#### Comparison of Rhat versions: clarifying formulas for the potential scale reduction factor and its implications

##### Author: Xavier Fernández-i-Marín

##### March 6, 2019 - 7 minutes

##### Description of how to calculate Rhat (Potential Scale Reduction Factor) for Bayesian convergence usind different formulas, and its impact on the length of the chains

`ggmcmc`

`R`

`Bayesian`

One of the formal measures of convergence in Bayesian inference is the Potential Scale Reduction Factor (\(\hat{R}\), “Rhat”). It is a weighted average of the Between-chain and Within-chain variances. The idea is that the closer this weighted average is to 1, the fewer the evidence that the chains have not converged.

# Multiple versions for the Rhat

The formula for the concrete weighted average, however, has changed, and there are multiple specifications of it.

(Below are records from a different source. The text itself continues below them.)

open Literature.Probability.LatticeModels
open Literature.MathematicalPhysics.QuantumFieldTheory.Balaban1983to89
open Literature.MathematicalPhysics.QuantumFieldTheory.Balaban1983to89.T4ActivityRecursionWitness (one_add_mul_mem_slitPlane isCompatible_singleton)
open Literature.MathematicalPhysics.QuantumFieldTheory.Balaban1983to89.B13Resummation (locE)
open Literature.MathematicalPhysics.QuantumFieldTheory.Balaban1983to89.B13FamilySum (coveringFamilies mem_coveringFamilies)
open Literature.MathematicalPhysics.QuantumFieldTheory.Balaban1983to89.TreeLengthTorus (TPt TAdj TStepIn TLinked TFaceConnected IsTDom TDom tsys
  tadj_update_add_one)
open Literature.MathematicalPhysics.QuantumFieldTheory.Balaban1983to89.TreeLengthTorusGeometry (TTouch ttouch_symm tgeometry)
open Literature.MathematicalPhysics.QuantumFieldTheory.Balaban1983to89.T4Continuum (T4Family)
open Literature.MathematicalPhysics.QuantumFieldTheory.Balaban1983to89.Node00 (siteOfInt polScalar polWindow polLimit PolLimitExists TermFamily1)
open Literature.MathematicalPhysics.QuantumFieldTheory.Balaban1983to89.Node00.Sect2 (domSys domCount CPair)
open Literature.MathematicalPhysics.QuantumFieldTheory.Balaban1983to89.B14.Eq213MaximalDomains (side)
open Literature.MathematicalPhysics.QuantumFieldTheory.Balaban1983to89.Node00.W1 (ClusterStep ClusterTower)
open Literature.MathematicalPhysics.QuantumFieldTheory.Balaban1983to89.Node00.LocalizedSum17 (localizedSum ReadingMaps)
open Literature.MathematicalPhysics.QuantumFieldTheory.Balaban1983to89.Node00.U3KernelLetters (PolLimitsExist)
open Literature.MathematicalPhysics.QuantumFieldTheory.Balaban1983to89.Node00.U3OfKernels (histPrefix)
open YMDAG.N18.FiniteVolumeLettersModel (bondEval bondEval_apply siteOfInt_eventually_ne)
open YMDAG.N22.AtKernels.NestedTermsModel (exists_threshold_siteOfInt)
open Literature.MathematicalPhysics.QuantumFieldTheory.Balaban1983to89.B12PolarizationTensor120 (polTensor polComp expChart)

/-! ## §0 The logarithmic on-site weight `ψ(A) = A∕(1+A)²`; the cap; the volume threshold; the origin reading's face -/

section Weight

/-- **THE LOGARITHMIC ON-SITE WEIGHT**: for `f u = log (1 + A u)` (`0 ≤ A`), `h = f ∘ exp` has `h′ t = A e^t ∕ (1 + A e^t)`, `h″ t = A e^t ∕ (1 + A e^t)²`, so
`h″(0) = A ∕ (1 + A)²`. -/
theorem hasDerivAt_log_one_add_mul_exp {A : ℝ} (hA : 0 ≤ A) (t : ℝ) :
    HasDerivAt (fun s => Real.log (1 + A * Real.exp s)) (A * Real.exp t / (1 + A * Real.exp t)) t := by
  have hpos : 0 < 1 + A * Real.exp t := add_pos_of_pos_of_nonneg one_pos (mul_nonneg hA (Real.exp_pos t).le)
  have h1 : HasDerivAt (fun s => 1 + A * Real.exp s) (A * Real.exp t) t := by
    simpa using ((Real.hasDerivAt_exp t).const_mul A).const_add 1
  simpa [div_eq_inv_mul] using h1.log hpos.ne'

/-- See `hasDerivAt_log_one_add_mul_exp`. -/
theorem hasDerivAt_deriv_log_one_add_mul_exp {A : ℝ} (hA : 0 ≤ A) (t : ℝ) :
    HasDerivAt (fun s => A * Real.exp s / (1 + A * Real.exp s)) (A * Real.exp t / (1 + A * Real.exp t) ^ 2) t := by
  have hpos : 0 < 1 + A * Real.exp t := add_pos_of_pos_of_nonneg one_pos (mul_nonneg hA (Real.exp_pos t).le)
  have h1 : HasDerivAt (fun s => A * Real.exp s) (A * Real.exp t) t := (Real.hasDerivAt_exp t).const_mul A
  have h2 : HasDerivAt (fun s => 1 + A * Real.exp s) (A * Real.exp t) t := by simpa using h1.const_add 1
  have h3 := h1.div h2 hpos.ne'
  have e : A * Real.exp t * (1 + A * Real.exp t) - A * Real.exp t * (A * Real.exp t) = A * Real.exp t := by ring
  rw [e] at h3
  exact h3

/-- The algebraic heart of the tail estimate: `|A∕(1+A)² − B∕(1+B)²| ≤ |A − B|` for `A, B ≥ 0`. -/
theorem abs_psi_sub_psi_le {A B : ℝ} (hA : 0 ≤ A) (hB : 0 ≤ B) : |A / (1 + A) ^ 2 - B / (1 + B) ^ 2| ≤ |A - B| := by
  have hA1 : 0 < 1 + A := by linarith
  have hB1 : 0 < 1 + B := by linarith
  have e : A / (1 + A) ^ 2 - B / (1 + B) ^ 2 = (A - B) * ((1 - A * B) / ((1 + A) ^ 2 * (1 + B) ^ 2)) := by
    field_simp
    ring
  rw [e, abs_mul]
  refine mul_le_of_le_one_right (abs_nonneg _) ?_
  rw [abs_div, abs_of_pos (by positivity : (0 : ℝ) < (1 + A) ^ 2 * (1 + B) ^ 2), div_le_one (by positivity), abs_le]
  constructor <;> nlinarith [mul_nonneg hA hB, mul_nonneg (mul_nonneg hA hB) (mul_nonneg hA hB), mul_nonneg (mul_nonneg hA hA) hB, mul_nonneg hA (mul_nonneg hB hB)]

/-- `ψ(A) = A∕(1+A)²` is STRICTLY INCREASING on `[0, 1]`: `ψ(A) − ψ(B) = (A − B)(1 − AB)∕((1+A)²(1+B)²)`. -/
theorem psi_lt_psi {A B : ℝ} (hB : 0 ≤ B) (hAB : B < A) (hA1 : A ≤ 1) : B / (1 + B) ^ 2 < A / (1 + A) ^ 2 := by
  have hA : 0 ≤ A := hB.trans hAB.le
  have hprod : A * B < 1 := by nlinarith
  rw [div_lt_div_iff₀ (by positivity) (by positivity)]
  nlinarith [mul_nonneg hA hB, mul_pos (sub_pos.2 hAB) (sub_pos.2 hprod), mul_nonneg (mul_nonneg hA hB) (mul_nonneg hA hB)]

/-- The cap fits: `min K (n − 1) + 1 ≤ n`. -/
theorem cap_spec (K n : ℕ) [NeZero n] : min K (n - 1) + 1 ≤ n := by
  have := NeZero.one_le (n := n)
  omega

A more detailed discussion can be found in this post in stackexchange.com, but the main idea is the following:

- The
*first idea*of a potential scale reduction factor appears in (Gelman and Rubin 1992) - There is a minor change in the second version in (Brooks and Gelman 1998) that entails changing the part of the degrees of freedom from
`df/(df-2)`

to`(df+3)/(df+1)`

. This is the version that the R package`coda`

uses and it is possible to use in`ggmcmc`

when using the argument`version_Rhat = "BG98"`

in the`ggs_Rhat()`

function. Let’s call this the “BG98” version. - A newer version appears in the first version of
*Bayesian Data Analysis*(Gelman et al. 1995). It does not include any sort of weighting by degrees of freedom. - The
*most prevalent*version, though is the one in the second version of the second edition of*Bayesian Data Analysis*(let’s call this the “BDA2” version), although paradoxically is not the one used in coda, neither in stan currently. But this may change in the future. - In
*Bayesian Data Analysis*, the third edition, the formula is equal to “BDA2”, but the difference is that the original chains are broken by half and treated as if there were twice the chains of half the original size.

`ggmcmc`

’s function `ggs_Rhat()`

contains (starting from version 1.3) an argument that allows the user to specify which version of the computation is used, the “BG98” or the “BDA2” (the only one available since now and the default one from now on).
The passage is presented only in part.